We may not be able to control the weather, but we can get a COVID vaccination
Everybody talks about the weather, but nobody does anything about it. That old quip, often attributed to Mark Twain or his friend Charles Dudley Warner, now guides most news coverage of severe weather. Many say that natural disasters are a result of climate change and we need to adopt radical policies to combat them.
But, sometimes weather just happens.
Take this weekend! Twenty-two people are dead in Middle Tennessee and many are missing after 17 inches of rain sent floodwaters swirling in Waverly, Tenn. Saturday’s flooding in rural areas took out roads, cellphone towers and telephone lines, leaving families uncertain about whether their loved ones survived the unprecedented deluge.
This year there have been more severe weather/climate disaster events in the United States than usual. These events have included severe heat, drought, flooding, several storms, wildfires, and tornadoes and hurricanes.
The western part of the nation has endured a heatwave and wildfires. as well as flooding. The Southeast has experienced tornadoes and flooding. The Northeast had a winter storm and cold wave in February, and Texas and Oklahoma, too, have experienced severe weather.
Wildfires have consumed entire towns in the west and the heat has smothered that part of the nation as well as parts of the south.
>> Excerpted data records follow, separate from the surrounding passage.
/-!
# `BalabanImbrieJaffe1984to88.BIJ88Close231WholeTorusFlatCwt` — T. Bałaban, J. Imbrie, A. Jaffe, *Effective action and cluster properties of
the abelian Higgs model*, Commun. Math. Phys. **114** (1988) 257–315 [BalabanImbrieJaffe1988], §2 (2.31)/(2.35) p. 263 [PDF 7] and the sentence
after (2.33) **WITH THE REGION `Ω = T_η` (THE WHOLE TORUS) AT EVERY FLAT / PURE-GAUGE BACKGROUND `u = 1^h`, FOR THE PRINTED LOCALIZATION DATA OF
RECORD** (the torus cubes `{□_α}`, the weights `λ_α` of (2.27) and the cut-off `ζ″` of (2.29) of p29 gen 26's `BIJ88LocWeights227Torus`, built
inside a reference no-wrap box `Ω₀`): (2.31) in kernel and operator form, (2.35), and the COVARIANT-DERIVATIVE analogue of (2.31), all against the
WHOLE-TORUS Neumann propagator `G_k(T_η,1^h)` / region form `Δ_k(T_η,1^h)`, hypothesis-free apart from the geometric parameters — r18 gen 22's
abstract-data `Ω = T_η` members (`BIJ88Close231WholeTorusFlat`) and p29 gen 27's `deriv231_flat_cwt` proof, with the one new geometric input:
**row hypothesis (ii) read against the whole torus** holds for the data at chart depth `≥ R₀ + R` (`rowHyp_ii_torus`).

statement-level skeleton of published theorems with citation tags; proofs where landed; nothing here is a claim about the Yang–Mills mass gap

PDF held: `paper:balaban1988-cmp114-bij-abelian-higgs-effective-action` (journal page = PDF page + 256; p. 263 = PDF 7; text layer re-materialised this
session, `lit read … --pages 7-8`: p0007 L18–26).

CITATION HEADER (lean-in-tree rule).  lit-balaban cell (HOME `run/shared/lean/pub/lit-balaban/`), Phase 2, seat r18 gen 23 (unit `lit-balaban-r18`,
literature-prover-lit-balaban-r18-g23-0; C2 §§1–4 fold owner), free-target protocol G.5-34(d), TAKING line HOME/STATUS.md 2026-08-22T23:13Z (stem check: no
`…WholeTorusFlatCwt…` stem; the own gen-22 file's HONEST SCOPE (ii)/(v) name exactly these two items as not done; notices to p29 / p31 / r01).  Rows of
`HOME/lit-balaban-r18/ROWS-C2.md` served (LOCATED MEMBERS, cells only; heads unchanged): **C2.Eq2.31** (head p08's hence-step), **C2.Eq2.35** (head
p02's `BIJ88Close235Proof`), **C2.Claim@263** (*"… hold for covariant derivatives …"*, head p08's `BIJ88HolderDecay230`).  Files USED BY NAME, nothing
restated: r18 g22 `BIJ88Close231WholeTorusFlat` (`close231_wholeTorus_flat_kernel_level`, `opClose231_wholeTorus_flat_level`,
`close235_wholeTorus_flat_level`), r01 g24 `B4Delta112ZeroTorusCube` (`close112_flat_torus`, `close112_flat_torus_deriv`; p341890 / p342535), r18 g19
`BIJ88NeumannPropagatorFlatDecayLevel.decay110_flat_level`, p29 gen 26/27 `BIJ88LocWeights227Torus` (`cubeFam`/`lamFam`/`labels`/`cubeOf`/`lamT`,
`rowHyp_i/ii/iii`, `cubeFam_fits`, `mem_and_abs_sub_le_of_T_le`, `mem_and_depth_of_mem_blockK`, `activeLabels` + `card_subtype_activeLabels_le`,
`mem_activeLabels_of_ne_zero_of_deep`, `sum_abs_lamT_le_one`, `cutoff_eq_zero_of_le`, `cutoff_mem_unitInterval`), `BIJ88LocDeriv230FlatTorus`
(`exists_abs_cutoff_sub_le`, `T_shift_le_one`, `abs_T_shift_sub_le`, `norm_rowSource_sub_le`), `BIJ88LocDeriv231FlatTorus` (`covD_gLocT_sub_apply`,
`norm_tail_le`, `norm_tailDiff_le`, `T_gt_of_tail_ne_zero`, `T_gt_of_tailDiff_ne_zero`), p31's `BIJ88NeumannPropagatorFlatClose231` (`norm_rowSource_le`,
`rowSource_ne_zero`, `abs_lam_le_one`), `BIJ88NeumannPropagatorFlatDecayCube` (`cubeT`, `boxCoord`, `mem_cubeT_iff_val`), gen 15's `BIJ88DeltaLoc234Torus`
(`gLocT`, `deltaLocT`, `deltaRegion`), `BIJ88NeumannPropagator227Torus.gBox`, p13's `BIJ88Cutoffs21.cutoff`, p38's `B5Ineq137Torus.T`.

## The print (verbatim, p. 263; v1.1: the lead-in sentence now as printed — ref-5 D-g60-1)

*"The boundary conditions are always at a distance O(r(e_k)) from x₁, x₂, so a straightforward application of the random walk expansion of
[6] shows that |(G_{k,loc}(u)f)(x)| ≦ ce^{−c dist(suppt f,x)}‖f‖_∞, (2.30) |(G_{k,loc}(u)f − G_k(Ω,u)f)(x)| ≦ e^{−cr(e_k)}e^{−c dist(suppt f,x)}‖f‖_∞,
(2.31) for dist(x,Ω^c) ≧ O(r(e_k)). [Each G_k(□_α,u) is close to G_k(Ω,u) for the relevant x₁, x₂, therefore the convex combination and
G_{k,loc} are close also.] We assume that u is smooth in the □_α's entering the sum in (2.27); for (2.31) we assume smoothness throughout the
subset Ω ⊂ T_η. This means that in a neighborhood of each □_α there exists an A, λ such that u = exp[ie_kη(A + ∂λ)] with |∂A|, |∂*A| ≦ O(p(e_k)).
(2.32) … Bounds analogous to (2.30), (2.31) hold for covariant derivatives and Hölder derivatives of G_{k,loc}(u) of order less than two."*;
*"Hence |Δ_{k,loc}(u;x₁,x₂) − Δ_k(Ω,u;x₁,x₂)| ≦ e^{−cr(e_k)}e^{−c|x₁−x₂|} for dist({x₁,x₂},Ω^c) > O(r(e_k)), (2.35)"*.  (v1 of this header opened
the first quotation with the words *"Furthermore, we have for u of the form (2.32) that"* — a paraphrase inherited from the gen-22 file, not
print; corrected here, nothing else changed.)  Here `Ω = T_η` (flat `u = 1^h` is
smooth everywhere, `Ω^c = ∅`); the data of record live in a reference box `Ω₀ ⊂ T_η`, and *"for the relevant x"* becomes: `x` at chart depth
`≥ R₀ + R` in `Ω₀`, so that every cube active on the row of `x` keeps the torus margin `R` also towards `T_η ∖ Ω₀`.

## What is proved (theorems only; 0 definitions — the instance torus of §4 is an inline structure literal; 0 `sorry`; no `Prop`-valued fact; standard axioms)

* §1 (private `depth_mono`), `lt_T_of_not_mem` (a point outside `Ω₀` is at sup-torus distance `> D` from every point of chart depth `≥ D` — contrapositive of
  gen 26's `mem_and_abs_sub_le_of_T_le`), **`rowHyp_ii_torus`**: at chart depth `≥ R₀ + R` an active pair `(x,y)` of the data has `x, y ∈ □_α` and
  EVERY `w ∈ T_η ∖ □_α` at sup-torus distance `≥ R` from both (inside `Ω₀`: gen 26's `rowHyp_ii`; outside `Ω₀`: `x` and `y` have chart depth `≥ R`).
* §2 **`close231_wholeTorus_flat_kernel_cwt`** / **`opClose231_wholeTorus_flat_cwt`** / **`close235_wholeTorus_flat_cwt`** — r18 g22's three
  `Ω = T_η` members INSTANTIATED for the data: ∃ `δ₀, c₀ > 0` from `(d, L, a)` ∀ torus (`P.d = d+1`, `P.L = L`) ∀ `1 ≤ k ≤ K` ∀ reference box
  `Ω₀ = c·L^k + Π_i[0, L^kM₀_i)` (fit, shorter than the torus, gap `≥ R`) ∀ `s ≥ 1`, `W ≥ 2s/3 + R₀/2 + R`, `0 ≤ R`, `0 ≤ R₁ < R₀` ∀ `h`:
  (kernel) ∀ `x ∈ Ω₀` at chart depth `≥ R₀ + R` ∀ `y`,
  `‖G_{k,loc}(1^h;x,y) − G_k(T_η,1^h;x,y)‖ ≤ (L^kε)²c₀(e^{−2δ₀R/L^k} + e^{−(δ₀/2)R₁/L^k})e^{−(δ₀/2)|x−y|_T/L^k}`;
  (operator) `‖(G_{k,loc}(1^h)f − G_k(T_η,1^h)f)(x)‖ ≤ (L^kε)²c₀(m·e^{−2δ₀R/L^k} + e^{−(δ₀/2)R₁/L^k})e^{−(δ₀/2)D/L^k}F`;
  ((2.35)) ∀ `y₁` whose `k`-block lies in `Ω₀` with chart margin `R₀ + R` ∀ `y₂`, `‖Δ_{k,loc}(1^h;y₁,y₂) − Δ_k(T_η,1^h;y₁,y₂)‖ ≤
  A·a_kc₀(m·e^{−2δ₀R/L^k} + e^{−(δ₀/2)R₁/L^k})e^{−(δ₀/2)|y₁−y₂|_{T^{(k)}}}`, `m = (⌊(L^k−1+R₀)/s⌋+3)^{d+1}`, `A = α_kL^{kd}`.
* §3 **`deriv231_wholeTorus_flat_cwt`** — THE COVARIANT-DERIVATIVE ANALOGUE OF (2.31) WITH `Ω = T_η`: same data ∀ `1 < R` ∀ bond `⟨x, x+e_μ⟩` with
  both endpoints in `Ω₀` at chart depth `≥ R₀ + R` ∀ `f`, `‖f‖_∞ ≤ F`, supported at sup-torus distance `≥ D ≥ 0` from `x`:
  `‖D^ε_{1^h}(G_{k,loc}(1^h)f)(b) − D^ε_{1^h}(G_k(T_η,1^h)f)(b)‖ ≤`
  `(L^kε)·c₀·[m(1 + L^k((R₀−R₁)⁻¹ + s⁻¹))e^{−δ₀(2R−1)/L^k} + (1 + L^k(R₀−R₁)⁻¹)e^{−(δ₀/2)(R₁−1)/L^k}]·e^{−(δ₀/2)D/L^k}·F`
  — p29's four-term bond identity and tails VERBATIM, with r01's `□ ⊂ T_η` closeness members (derivative / value) and r18's whole-torus (1.10)
  members (derivative / value) as the four inputs.
* §4 non-vacuity: `close235_wholeTorus_flat_cwt_instance`, `deriv231_wholeTorus_flat_cwt_instance` — every hypothesis met at once on the `Setup`
  torus `ℤ/162` (`d = 1`, `L = 3`, `k = 1`, `Ω₀ = [0,24)`, `s = 1`) WITH POSITIVE torus margins `R = 1` resp. `R = 2`.
At the printed radii `R, R₁ = r(e_k)L^k` (`s, R₀ − R₁ ~ r(e_{k−1})L^k/L`) every bracket is the print's `e^{−cr(e_k)}` at every level `k`.

HONEST SCOPE / DIVERGENCE.  (i) FLAT / PURE-GAUGE `u = 1^h` ONLY (as every member of the flat lane; the (2.32)-smooth non-flat `u` is p31's
non-flat chain).  (ii) THE DATA ARE p29's data of record INSIDE A REFERENCE BOX `Ω₀` (cubes clipped to `Ω₀`); print's family covers `T_η` —
a periodic whole-torus cube family is not constructed here; instead the comparison with `G_k(T_η,1^h)` is made at the rows deep inside `Ω₀`
(depth `R₀ + R` instead of gen 26/27's `R₀`: the extra `R` keeps the clipped cubes' torus margin towards `T_η ∖ Ω₀`).  (iii) `d + 1 ≥ 1` directions,
`L` odd `> 1` (r01's / r18's torus-side conventions; p29's `Ω = Ω₀` members are stated for `L = ℓ + 1`).  (iv) Constants: `δ₀ = min`, `c₀ = max`
of the inputs' (§3: `C = max(c₁, 2c₂Λ₀ + 1, c₃, c₄Λ₀ + 1)` exactly as p29), not optimized; `K_σ` of the cut-off by compactness.  (v) Hölder
quotients of order `θ ≤ 1` / `1 + θ` against `G_k(T_η)` are NOT here (p29 gen 28's lane for `Ω = Ω₀`).  Imports: r18 g22 `BIJ88Close231WholeTorusFlat`
(→ r01 `B4Delta112ZeroTorusCube`, r18 `BIJ88NeumannPropagatorFlatDecayLevel`), p29 `BIJ88LocDeriv231FlatTorus` (→ `BIJ88LocDeriv230FlatTorus` →
`BIJ88LocWeights227Torus`).  Literature + Mathlib only.  Unit `lit-balaban-r18` (literature-prover-lit-balaban-r18-g23-0), 2026-08-22.  v1.1 =
v1 (p344568) with this module docstring corrected; every declaration and every other docstring byte-identical.  NOT summit progress.
-/

open scoped BigOperators Matrix ComplexConjugate
open Finset Matrix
The extreme weather disasters have driven home some facts: That we cannot control the weather whether it be due to climate change or it be an act of God. The weather events of 2021 have not only been contained to the U.S., but to other parts of the world, including Europe. The weather affects the rich and poor, alike. And, no one is exempt from the weather, good or bad.
Though it’s historically been difficult to say if single weather events were directly caused by climate change, scientists have proven that many of the events that took place in 2020 and this year would have been far less likely, or even impossible, without changes to the climate that are being driven by the warming of the earth.
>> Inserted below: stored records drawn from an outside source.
import Summits.BirchSwinnertonDyer.BirchSwinnertonDyer.Theorems.ErratumRoadFiveNonSurjCornerKolyJSwapNamedFacts
import Summits.BirchSwinnertonDyer.BirchSwinnertonDyer.Theorems.ErratumRoadFiveNonSurjCornerImageFull
import HarnessLib

/-!
# Route `ErratumRoadFive` (rung K2), crux child `NonSurjCornerKolyJ` (item stmt-BirchSwinnertonDyer-19947): the
# registered stub `stub_kolyJ_max` ⟸ THREE NAMED LITERATURE FACTS ONLY — the image hypothesis
# `−1 ∈ ρ̄_{E,7}(Γ_ℚ)` of lane A's display v6 (`…KolyJSwapNamedFacts`, `hneg7`) is a THEOREM on the corner
# (courtesy file from lane B, cell `bsd-stepL`, seat `bsd-stepL-corner5-p2` g5; `--supports stmt-BirchSwinnertonDyer-19947 --as helper`)

WHY THIS FILE. Lane A's `nonSurjCornerKolyJ_max_of_namedFacts` (seat corner-p1 g11, p562995-series) proves the registered
signature of `stub_kolyJ_max` VERBATIM from three cite-only Literature facts `h37` (Gross 1991 Prop. 3.7 (2)), `hPT`
(Poitou–Tate for Selmer structures), `hF1` (Gross 1991 §6 ∕ [GZ86 III (3.1)] image-free) AND one more hypothesis
`hneg7 : ∀ W p, ClassX11b W p → ¬ Surj W p → p = 7 → ∃ γ, ∀ P ∈ E[p], γ • P = −P` («the genuine image restriction at
`p = 7`: Cartan-normaliser images without `−I` exist at 7»). On the CORNER that restriction is VOID: lane B's
`CornerShape.NonSurjCorner.exists_smul_eq_neg_seven` (seat corner5-p2 g2, file `…NonSurjCornerImageFull`, p542478) shows that
for every pair with `ClassX11b W 7 ∧ ¬ Surj W 7` the image is the FULL normaliser of a split Cartan subgroup (the inertia
half-Cartan at the multiplicative prime `7` plus one element of `N ∖ C` force `C ≤ G`), which contains `−I`. Hence:

* `nonSurjCorner_hneg7_holds` — lane A's hypothesis `hneg7`, literally, is a theorem;
* **`nonSurjCornerKolyJ_max_of_threeNamedFacts (h37) (hPT) (hF1)`** — the registered signature of `stub_kolyJ_max`
  VERBATIM from the THREE named Literature facts alone (lane A's theorem with `hneg7` discharged).

(At `p = 5` lane A already uses x11c's `GaloisImage.exists_smul_eq_neg_five_of_irr`; lane B's
`NonSurjCorner.exists_smul_eq_neg_five` of `…NonSurjCornerFiveImageExact` is the exact-image form of the same fact.)
HONEST FRAMING: a two-line composition of landed theorems; CONDITIONAL on the same three published, typed, unformalised facts;
the registered stub is NOT discharged; no item closes; nothing about any curve's BSD; T7. Credit: corner-p1 g8–g11 (the whole
chain), corner5-p2 g2 (`−1` at 7).
References (locators only): [cite: McCallumLMS1991, §4 Prop. 4.4, §5 Prop. 5.2] [cite: GrossLMS1991, Prop. 3.7 (2), §6]
[cite: GrossZagier1986, III (3.1)] [cite: Serre1972, §2.2] [cite: Jetchev2008, Thm. 1.4].
-/

set_option linter.dupNamespace false -- `Summit.BirchSwinnertonDyer.BirchSwinnertonDyer` (summit = problem), tree-wide

noncomputable section

open scoped Classical Pointwise
open Function NumberField IsDedekindDomain WeierstrassCurve Field
open Literature.NumberTheory.EllipticCurves Literature.NumberTheory.GaloisRepresentations
open Literature.NumberTheory.EllipticCurves.Jetchev2008 Literature.NumberTheory.EllipticCurves.KolyvaginCocycle
open Literature.NumberTheory.EllipticCurves.ModularForms
open Literature.NumberTheory.GaloisCohomology Literature.NumberTheory.Automorphic
open Literature.NumberTheory.GaloisRepresentations.DiscreteGaloisModule (transverseSubgroup SelmerStructure)
open Summit.BirchSwinnertonDyer.Rank1Residual.JET.SelmerVocabulary
open Summit.BirchSwinnertonDyer.Rank1Residual.JET.GlobalDuality
open Summit.BirchSwinnertonDyer.Rank1Residual.X11b
open Summit.BirchSwinnertonDyer.Rank1Residual.X11b.Three
open Summit.BirchSwinnertonDyer.BirchSwinnertonDyer.Theorems
open Summit.BirchSwinnertonDyer.BirchSwinnertonDyer.Theorems.HeegnerE0ImageFree
open Summit.BirchSwinnertonDyer.Rank1Residual.X11b.Three.Koly
open Summit.BirchSwinnertonDyer.BirchSwinnertonDyer.Theorems.CornerShape
open Literature.NumberTheory.EllipticCurves.Rank1Residual

namespace Summit.BirchSwinnertonDyer.Rank1Residual.X11b.Three.Koly

/-- **Lane A's hypothesis `hneg7` is a theorem**: for every pair with `ClassX11b W 7 ∧ ¬ Surj W 7` some `γ ∈ Γ_ℚ` acts as
`−1` on `E[7]` (the corner's mod-`7` image is the full normaliser of a split Cartan subgroup, which contains `−I`:
`CornerShape.NonSurjCorner.exists_smul_eq_neg_seven`). Stated in the exact shape of the hypothesis (`p` with `p = 7`).
[cite: Serre1972, §2.2 Prop. 14, §2.7 Prop. 17] -/
theorem nonSurjCorner_hneg7_holds :
    ∀ (W : WeierstrassCurve ℚ) [W.IsElliptic] [W.IsGloballyMinimal] [NeZero (W.conductorNorm ℤ)]
      (p : ℕ) [Fact p.Prime], ClassX11b W p → ¬ Surj W p → p = 7 →
      ∃ γ : Field.absoluteGaloisGroup ℚ, ∀ P : geomTorsion W p, γ • P = -P := by
  intro W _ _ _ p _ hX hns hp
  subst hp
  exact NonSurjCorner.exists_smul_eq_neg_seven W hX hns

/-- **`stub_kolyJ_max` (child 19947 of crux `NonSurjCorner`) from THREE NAMED LITERATURE FACTS ONLY** — Gross 1991 Prop. 3.7 (2)
(`h37`), Poitou–Tate duality for Selmer structures (`hPT`), Gross 1991 §6 ∕ [GZ86 III (3.1)] image-free (`hF1`): lane A's
`nonSurjCornerKolyJ_max_of_namedFacts` with its fourth hypothesis `hneg7` discharged by `nonSurjCorner_hneg7_holds`. The
conclusion is the registered signature VERBATIM. CONDITIONAL (three cite-only facts); the stub is not discharged.
[cite: Jetchev2008, Thm. 1.4 (p. 812)] [cite: McCallumLMS1991, §4 Prop. 4.4, §5 Prop. 5.2] [cite: GrossLMS1991, Prop. 3.7 (2), §6 Prop. 6.2 (1)]
[cite: GrossZagier1986, III (3.1)] -/
theorem nonSurjCornerKolyJ_max_of_threeNamedFacts
    (h37 : GrossLMS1991.prop37_2_frobeniusCongruence)
    (hPT : ∀ (K : Type) [Field K] [NumberField K], poitouTate_selmerStructure_duality_conj K)
    (hF1 : Gross1991_heegnerPoint_sub_ratTorsion_mem_E0_imageFree) :
    ∀ (W : WeierstrassCurve ℚ) [W.IsElliptic] [W.IsGloballyMinimal] [NeZero (W.conductorNorm ℤ)]
      (p : ℕ) [Fact p.Prime] (K : Type) [Field K] [NumberField K]
      (Dt : ModularParametrizationData W (W.conductorNorm ℤ)) (β : ℤ) (ι : K →+* ℂ),
      p ∣ W.tamagawaProduct →
      ClassX11b W p → ¬ Surj W p → (p = 5 ∨ p = 7) → p ∣ padicValInt p W.minimalDiscriminantInt →
      ¬ Ram W p → IsImaginaryQuadratic K → 4 < (NumberField.discr K).natAbs →
      SatisfiesHeegnerHypothesis (W.conductorNorm ℤ) K → SatisfiesHeegnerHypothesis p K →
      (4 * (W.conductorNorm ℤ : ℤ)) ∣ β ^ 2 - NumberField.discr K → ¬ (p : ℤ) ∣ Dt.c →
      ∀ (v : HeightOneSpectrum (𝓞 ℚ)) (s : ℕ), s ≤ padicValNat p (W.tamagawaNumberAt v) →
        ∀ (n : ℕ) (d : KolyvaginHeegnerData Dt β ι n), Squarefree n →
          (∀ ℓ ∈ n.primeFactors, Zhang2014.IsKolyvaginPrime (W.conductorNorm ℤ) W K p ℓ ∧
            s ≤ Zhang2014.kolyvaginIndex W p ℓ) → PDiv d p s :=
  nonSurjCornerKolyJ_max_of_namedFacts h37 hPT hF1 nonSurjCorner_hneg7_holds

end Summit.BirchSwinnertonDyer.Rank1Residual.X11b.Three.Koly

end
A rise of a few degrees may not sound like much, but it has huge implications for the weather we’ll see in the coming years, says Daniel Swain, a climate scientist at UCLA focused on the links between climate change and extreme weather. “It’s a number that is describing really profound and vast changes in the climate system that we feel mostly through individual weather events and through extreme events.”
It’s impossible to know weather wise what the remainder of the year holds or even 2022, but it’s highly likely that more extremes are on the way.
We are likely to see more episodes of extreme heat than we are used to in the coming years, scientists say, because they have been made far more likely on a warming planet. Studies found that climate change made Europe’s 2019 heatwave up to 100 times more likely, for example.
When high temperatures combine with dry conditions, strong winds and an abundance of vegetation as fuel, wildfires become highly likely. We saw that in 2020, and again this year.
We do know this: Weather happens, prepared or unprepared. And, when it happens during a pandemic such as the high rates of COVID infection we are experiencing, not only in Tennessee, but across the nation, it is a nasty combination. The weather alone can cause havoc, but combined with COVID, the danger increases.
Some hot and dry weather is in our immediate forecast, and so is COVID.
We may not be able to do much about the weather, but we can do something about COVID. We can wear a mask and if you have not been vaccinated, get your shot this week.